Oh wow, that ending! I love how each of those final lines was a little shorter than the one preceding it, like russian nesting doll doors, ever smaller, ever more interior, ever more tightly locked. This is a beautiful poem!

Expand full comment

And I love the image of the nesting Russian doll doors! Thanks, friend :)

Expand full comment

“Not a punishment or a luxury”. Totally agree. Necessity.

Expand full comment

To understand it, and acknowledge it, instead of getting mad at it, and trying to break it down. my closed door. woof.

Expand full comment

I relate to this need. It feels more like a need for solitude than privacy for me, but that closing off is so real.

Expand full comment

Ooooh, "the sanctity of interiority" -- I love this, and the rest of the poem. I didn't know interiority was a word, thank you for that! Can really relate with this in thinking of past relationships, one in particular. The more my alone time is perceived/treated as a threat, the more I need it.

Expand full comment

Thanks, Rebekah - and thanks for letting me know you found it relatable Interiority is a place I visit frequently, still. And for much of my life, it was the only place that felt private and safe.
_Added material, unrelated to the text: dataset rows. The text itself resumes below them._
import Summits.ABC.IUTFork.Joshi.LogLinkFrobeniusTransport

/-!
# [J-IIp] Thm. 10.15.1 (3), the FIXED-IDENTIFICATIONS reading: «the composite of the §10.14 identifications
# `K_{y_{n−1}} ≃ K_{x_can} ≃ K_{y_n}` cannot be inserted» is EQUIVALENT, under §10.13 + §10.5, to «the identifications are not
# the ϕ-transport» (`¬ FrobCompatible`) — kernel form of the reading question of abc-iut-E-t40 (located, not adjudicated)

Proof-only companion (abc-iut cell, block E, rung LADDER-ABC:A2.E; seat abc-iut-E-t7 gen 2, author of `Joshi/LogLinkFrobeniusTransport.lean`
p430819 / `Joshi/LogLinkInsertedIso.lean` p436476 / `Joshi/LogLinkInsertedIsometry.lean` p437232) answering the READING QUESTION handed to
E-ref-2 by the typer-side read of p436476 (abc-iut-E-t40 2026-08-26T10:14:02Z: «if (3) means τ must commute with the FIXED §10.14
identifications, it says they are not ϕ-transported (¬FrobCompatible), which is consistent»). Source: K. Joshi, arXiv:2303.01662v3
(`paper:arxiv-2303.01662`; bib `Joshi2023ATS2Local`; unrefereed — TYPED AS A CANDIDATE), Thm. 10.15.1 (3) p.33 l.66–68, §10.13 p.33 l.1–12,
§10.14 p.33 l.13–17, §10.5 p.31 l.40–45. TAKES NO SIDE on [IUTchIII] Cor. 3.12 or on any author; typed ≠ proved; located ≠ adjudicated.
Object-side (R14-clean); 0 `def`s; no FACT-LIST row; nothing asserted.

THE THREE READINGS OF (3), by decl name (p430819 vocabulary: a common target `I = (iso₀ : K_y ≃ C, iso₁ : K_{ϕ(y)} ≃ C)`, `log₀ = iso₀ ∘ η_y`,
`log₁ = iso₁ ∘ η_{ϕ(y)}`; a §10.13 transport `T` with `σ_y = T.residueIso`):
* (∃-reading) `NoInsertedIso I`: NO automorphism `τ` of `C` can be inserted — FALSE at every transport point, for every `I` (p436476
  `not_noInsertedIso_of_transport`), even isometrically (p437232);
* (R-fix) `LogsCoincide I`: the two logarithms are the same map — contradicts the transport given «log hits 1» (p436476);
* (FIXED reading, this file) «the IDENTITY of `C` cannot be inserted», i.e. `¬ ∀ b ∈ B^{φ=p}, log₀ b = log₁ (ϕ b)`: the squares do not
  commute with the given identifications and no extra map. KERNEL: at a transport point this is EQUIVALENT to `¬ FrobCompatible T I`
  restricted to the log-shell (`idInserted_iff_frobCompatibleOnLogs`), and to `¬ FrobCompatible T I` outright when `η_y` maps `B^{φ=p}`
  onto `K_y` (§10.5 surjectivity; `idInserted_iff_frobCompatible`). So in the fixed reading (3) is CONSISTENT with §10.13 and SAYS
  EXACTLY: «the §10.14 identifications `K_{y_n} ≃ K_{x_can}` are not the isomorphisms induced by `ϕ`». Whether the [FF18, Thm. 6.5.2 (5)]
  identifications through `X = Y/ϕ^ℤ` are or are not the ϕ-transport is the residual faithfulness question (E-ref-2), recorded here by
  decl name (`FrobCompatible`), not adjudicated.
-/

noncomputable section

namespace Summit.ABC.IUTFork.Joshi

namespace PeriodRingDatum

variable {F B E0 : Type} [Field F] [CommRing B] [Field E0] {Y : Type} {K : Y → Type} [∀ y, Field (K y)] {G : Type}
  {D : PeriodRingDatum F B E0 Y K G} {C : Type} [Field C] {y : Y}

/-- (R-ϕ) ⟹ the identity is inserted: with ϕ-transported identifications every square commutes with NO extra map
(`log₁ (ϕ b) = iso₁ (σ_y (η_y b)) = iso₀ (η_y b) = log₀ b`, on all of `B`). [claim: Joshi2023ATS2Local, status: disputed] -/
theorem idInserted_of_frobCompatible (T : D.FrobeniusTransport y) (I : D.CommonTarget C y) (hI : FrobCompatible T I) (b : B) :
    I.log₀ b = I.log₁ (D.frob b) := by
  show I.iso₀ (D.eta y b) = I.iso₁ (D.eta (D.frobY y) (D.frob b))
  rw [← T.residueIso_eta b, hI]

/-- Conversely, if the identity is inserted then the identifications ARE the ϕ-transport on the log-shell `η_y(B^{φ=p})`:
`iso₁ (σ_y (η_y b)) = iso₀ (η_y b)` for `b ∈ B^{φ=p}`. [claim: Joshi2023ATS2Local, status: disputed] -/
theorem frobCompatibleOnLogs_of_idInserted (T : D.FrobeniusTransport y) (I : D.CommonTarget C y)
    (h : ∀ b ∈ D.Bphi, I.log₀ b = I.log₁ (D.frob b)) {b : B} (hb : b ∈ D.Bphi) :
    I.iso₁ (T.residueIso (D.eta y b)) = I.iso₀ (D.eta y b) := by
  rw [T.residueIso_eta b]
  exact (h b hb).symm

/-- **The FIXED reading of (3) on the log-shell**: «the identity of `C` is NOT inserted» ⟺ «the identifications are NOT the ϕ-transport
on `η_y(B^{φ=p})`». [claim: Joshi2023ATS2Local, status: disputed] -/
theorem idInserted_iff_frobCompatibleOnLogs (T : D.FrobeniusTransport y) (I : D.CommonTarget C y) :
    (∀ b ∈ D.Bphi, I.log₀ b = I.log₁ (D.frob b)) ↔ ∀ b ∈ D.Bphi, I.iso₁ (T.residueIso (D.eta y b)) = I.iso₀ (D.eta y b) := by
  refine ⟨fun h b hb => frobCompatibleOnLogs_of_idInserted T I h hb, fun h b hb => ?_⟩
  show I.iso₀ (D.eta y b) = I.iso₁ (D.eta (D.frobY y) (D.frob b))
  rw [← T.residueIso_eta b, h b hb]

/-- **The FIXED reading of (3), with §10.5's surjectivity** («the canonical surjection `η_{K_y}` … restricted to `B^{φ=p}` is the
logarithm, surjective onto `K_y`», p.31 l.40–45 — here as the explicit hypothesis `hsurj`): «the identity of `C` is NOT inserted» ⟺
`¬ FrobCompatible T I` — (3) says exactly that the §10.14 identifications are not the isomorphisms induced by `ϕ`. Consistent with
§10.13 (no contradiction either way over the signature). Located, not adjudicated. [claim: Joshi2023ATS2Local, status: disputed] -/
theorem idInserted_iff_frobCompatible (T : D.FrobeniusTransport y) (I : D.CommonTarget C y)
    (hsurj : ∀ k : K y, ∃ b ∈ D.Bphi, D.eta y b = k) :
    (∀ b ∈ D.Bphi, I.log₀ b = I.log₁ (D.frob b)) ↔ FrobCompatible T I := by
  refine ⟨fun h k => ?_, fun hI b _ => idInserted_of_frobCompatible T I hI b⟩
  obtain ⟨b, hb, rfl⟩ := hsurj k
  exact frobCompatibleOnLogs_of_idInserted T I h hb

/-- Negated form, as print states (3): «no [identity-]isomorphism may be inserted» ⟺ «the identifications are not ϕ-transported».
[claim: Joshi2023ATS2Local, status: disputed] -/
theorem not_idInserted_iff_not_frobCompatible (T : D.FrobeniusTransport y) (I : D.CommonTarget C y)
    (hsurj : ∀ k : K y, ∃ b ∈ D.Bphi, D.eta y b = k) :
    (¬ ∀ b ∈ D.Bphi, I.log₀ b = I.log₁ (D.frob b)) ↔ ¬ FrobCompatible T I :=
  not_congr (idInserted_iff_frobCompatible T I hsurj)

/-- And in the fixed reading Thm. 10.15.1 (4) is unaffected: it holds whenever `log₁` is onto `C` (p430819
`logShellStep_of_log₁_surjective`) and whenever the identifications ARE the transport (`logShellStep_of_frobCompatible`); recorded
here only as the pointer that (4) does not discriminate between the readings. [claim: Joshi2023ATS2Local, status: disputed] -/
theorem logShellStep_of_idInserted (T : D.FrobeniusTransport y) (I : D.CommonTarget C y)
    (hsurj : ∀ k : K y, ∃ b ∈ D.Bphi, D.eta y b = k) (h : ∀ b ∈ D.Bphi, I.log₀ b = I.log₁ (D.frob b)) :
    LogShellStep I :=
  D.logShellStep_of_frobCompatible T I ((idInserted_iff_frobCompatible T I hsurj).1 h)

end PeriodRingDatum

end Summit.ABC.IUTFork.Joshi

end
/-- **`IsEulerOnClasses` for every adelic family whose class orbital integrals factor into LOCAL CLASS ORBITAL INTEGRALS.**  With local families
`mloc v` and test factors `floc v` on `U(Φ₃)(L⁺_v)`, an archimedean family `marc` and factor `farc`, if on `𝒞_𝐀(γ₀)`
`Φ_m(c, f) = Φ_{marc}(c_∞, farc) · ∏ᶠ_v Φ_{mloc v}(c_v, floc v)` and, off `S`, the base class has unit factor and the other classes of the local
stable class have factor `0`, with finite supports on `S` and at `∞`, then ★ typ3's relation holds:
`IsEulerOnClasses 𝒞_𝐀(γ₀) m f S (v ↦ Φ^st_v(γ_v, floc v; mloc v)) (Φ^st_∞(γ ⊗ 1, farc; marc))` (★ `localStableOrbitalIntegral`, ★ `archStableOrbitalIntegral`
at the rational correspondent `γ`).  The factorisation `hfac` is taken in ★ C3's finite-set shape (per class `c` a finite `S₂` with unit factors off it). [cite: Rogawski1990, §4.3 p. 44; §5.4 (5.4.3) pp. 72–73] [cite: Kottwitz1986, Prop. 7.1] -/
theorem MatchingAdeleG.isEulerOnClasses_of_factor (hKC : MatchingAdeleGEventuallyKConj L H)
    (hreg : IsRegularElt (γ₀.val : GL (Fin 3) L))
    (hγ : Corresponds (cmConjRingHom L) H (Matrix.of fun i j : Fin 3 => if i.val + j.val + 1 = 3 then (1 : L) else 0) γ₀ γ)
    (m : OrbitalMeasureFamily (UnitaryGroup.cmDatum L 3 (Matrix.of fun i j : Fin 3 => if i.val + j.val + 1 = 3 then (1 : L) else 0)).Adelic)
    (f : (UnitaryGroup.cmDatum L 3 (Matrix.of fun i j : Fin 3 => if i.val + j.val + 1 = 3 then (1 : L) else 0)).Adelic → ℂ)
    (mloc : ∀ v : HeightOneSpectrum (𝓞 ↥(maximalRealSubfield L)),
      OrbitalMeasureFamily ((UnitaryGroup.cmDatum L 3 (Matrix.of fun i j : Fin 3 => if i.val + j.val + 1 = 3 then (1 : L) else 0)).Local v))
    (floc : ∀ v : HeightOneSpectrum (𝓞 ↥(maximalRealSubfield L)),
      (UnitaryGroup.cmDatum L 3 (Matrix.of fun i j : Fin 3 => if i.val + j.val + 1 = 3 then (1 : L) else 0)).Local v → ℂ)
    (marc : OrbitalMeasureFamily (UnitaryGroup.arch (↥(maximalRealSubfield L)) L (IsCMField.complexConj L) 3
      (Matrix.of fun i j : Fin 3 => if i.val + j.val + 1 = 3 then (1 : L) else 0)))
    (farc : UnitaryGroup.arch (↥(maximalRealSubfield L)) L (IsCMField.complexConj L) 3
      (Matrix.of fun i j : Fin 3 => if i.val + j.val + 1 = 3 then (1 : L) else 0) → ℂ)
    (S : Finset (HeightOneSpectrum (𝓞 ↥(maximalRealSubfield L))))
    (hfac : ∀ c ∈ MatchingAdeleG.classes L H γ₀, ∃ S₂ : Finset (HeightOneSpectrum (𝓞 ↥(maximalRealSubfield L))),
      (∀ v ∉ S₂, classOrbitalIntegral (mloc v) (floc v) (ConjClasses.mk ((UnitaryGroup.cmDatum L 3
        (Matrix.of fun i j : Fin 3 => if i.val + j.val + 1 = 3 then (1 : L) else 0)).toLocal v (Quotient.out c))) = 1) ∧
      classOrbitalIntegral m f c =
        classOrbitalIntegral marc farc (ConjClasses.mk (UnitaryGroup.archPart (↥(maximalRealSubfield L)) L (IsCMField.complexConj L) 3
          (Matrix.of fun i j : Fin 3 => if i.val + j.val + 1 = 3 then (1 : L) else 0) (Quotient.out c))) *
        ∏ v ∈ S₂, classOrbitalIntegral (mloc v) (floc v) (ConjClasses.mk ((UnitaryGroup.cmDatum L 3
          (Matrix.of fun i j : Fin 3 => if i.val + j.val + 1 = 3 then (1 : L) else 0)).toLocal v (Quotient.out c))))
    (h1 : ∀ v ∉ S, classOrbitalIntegral (mloc v) (floc v) (ConjClasses.mk ((UnitaryGroup.cmDatum L 3
      (Matrix.of fun i j : Fin 3 => if i.val + j.val + 1 = 3 then (1 : L) else 0)).toLocal v
        ((UnitaryGroup.cmDatum L 3 (Matrix.of fun i j : Fin 3 => if i.val + j.val + 1 = 3 then (1 : L) else 0)).toAdelic γ))) = 1)
    (h0 : ∀ v ∉ S, ∀ d, Corresponds (UnitaryGroup.conjLocal L (IsCMField.complexConj L) v)
        ((UnitaryGroup.adelicForm L 3 H).map (UnitaryGroup.adeleToLocal L v))
        ((UnitaryGroup.adelicForm L 3 (Matrix.of fun i j : Fin 3 => if i.val + j.val + 1 = 3 then (1 : L) else 0)).map (UnitaryGroup.adeleToLocal L v))
        ((UnitaryGroup.cmDatum L 3 H).toLocal v ((UnitaryGroup.cmDatum L 3 H).toAdelic γ₀)) (Quotient.out d) →
      d ≠ ConjClasses.mk ((UnitaryGroup.cmDatum L 3
        (Matrix.of fun i j : Fin 3 => if i.val + j.val + 1 = 3 then (1 : L) else 0)).toLocal v
          ((UnitaryGroup.cmDatum L 3 (Matrix.of fun i j : Fin 3 => if i.val + j.val + 1 = 3 then (1 : L) else 0)).toAdelic γ)) →
      classOrbitalIntegral (mloc v) (floc v) d = 0)
    (hfin : ∀ v ∈ S, (support (classOrbitalIntegral (mloc v) (floc v)) ∩ {d | Corresponds (UnitaryGroup.conjLocal L (IsCMField.complexConj L) v)
        ((UnitaryGroup.adelicForm L 3 H).map (UnitaryGroup.adeleToLocal L v))
        ((UnitaryGroup.adelicForm L 3 (Matrix.of fun i j : Fin 3 => if i.val + j.val + 1 = 3 then (1 : L) else 0)).map (UnitaryGroup.adeleToLocal L v))
        ((UnitaryGroup.cmDatum L 3 H).toLocal v ((UnitaryGroup.cmDatum L 3 H).toAdelic γ₀)) (Quotient.out d)}).Finite)
    (hfinₐ : (support (classOrbitalIntegral marc farc) ∩ {b | Corresponds (UnitaryGroup.conjMixed (↥(maximalRealSubfield L)) L (IsCMField.complexConj L))
        (UnitaryGroup.archFormOf L 3 H) (UnitaryGroup.archFormOf L 3 (Matrix.of fun i j : Fin 3 => if i.val + j.val + 1 = 3 then (1 : L) else 0))
        (cmRationalToArch L 3 H γ₀) (Quotient.out b)}).Finite) :
    IsEulerOnClasses (MatchingAdeleG.classes L H γ₀) m f S
      (fun v => localStableOrbitalIntegral L 3 (Matrix.of fun i j : Fin 3 => if i.val + j.val + 1 = 3 then (1 : L) else 0) v (mloc v) (floc v)
        ((UnitaryGroup.cmDatum L 3 (Matrix.of fun i j : Fin 3 => if i.val + j.val + 1 = 3 then (1 : L) else 0)).toLocal v
          ((UnitaryGroup.cmDatum L 3 (Matrix.of fun i j : Fin 3 => if i.val + j.val + 1 = 3 then (1 : L) else 0)).toAdelic γ)))
      (archStableOrbitalIntegral L 3 (Matrix.of fun i j : Fin 3 => if i.val + j.val + 1 = 3 then (1 : L) else 0) marc farc
        (cmRationalToArch L 3 (Matrix.of fun i j : Fin 3 => if i.val + j.val + 1 = 3 then (1 : L) else 0) γ)) := by
  rw [IsEulerOnClasses, MatchingAdeleG.adelicStableOrbitalSum_eq_finsum_mul_prod_finsum_of_finset hKC hreg hγ m f
      (fun v => classOrbitalIntegral (mloc v) (floc v)) (classOrbitalIntegral marc farc) S hfac h1 h0 hfin hfinₐ]
  congr 1
  · -- the archimedean stable orbital integral at `γ ⊗ 1` is the sum over the classes corresponding to `γ₀ ⊗ 1`
    rw [archStableOrbitalIntegral, stableOrbitalIntegralRel_def]
    exact finsum_mem_congr (setOf_corresponds_out_eq_setOf_isStablyConj_arch hγ) fun _ _ => rfl
  · refine Finset.prod_congr rfl fun v _ => ?_
    rw [localStableOrbitalIntegral, stableOrbitalIntegralRel_def]
    exact finsum_mem_congr (setOf_corresponds_out_eq_setOf_isStablyConj_local hγ v) fun _ _ => rfl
Grateful that I've learned other ways to set boundaries for myself.

Expand full comment

This is wonderful, Keith. I like the sweet flow you create with your different spacing, and the ending is quite nice "locking myself behind doors you will never ever see." The lines getting shorter and shorter works so well.

Expand full comment

Thanks so much, Larry :)

Expand full comment

Keith I too like the ending and the shrinking that happens. The words describe but so do the visible movement of them. The big exclamation point on the end,

Expand full comment

Thank you, Julie!

Expand full comment

windows that open

seem half size to doors that close.

getting smaller sucks.

Expand full comment

The small but mighty haiku. Love it.

Expand full comment

I like playing with those little word nuggets

Expand full comment

Me too :)

Expand full comment

I love the contrasting images of windows and doors and the subtle irony of your choice of form - a small haiku for a poem that bemoans getting smaller.

Expand full comment

Your doorway is my magic. (I am for sure one of the weird ones. 🧡) I can't figure out if I want to reorder the stanzas, so here it is:

I have touched magic,

felt its heart beat in my hand.

I've lifted its body from out of my own,

felt the weight of it.

I've dipped my toes into it and

felt the nibbles of life's hunger.

I've channeled it through my fingers,

felt it flow into thread, brush, and pen.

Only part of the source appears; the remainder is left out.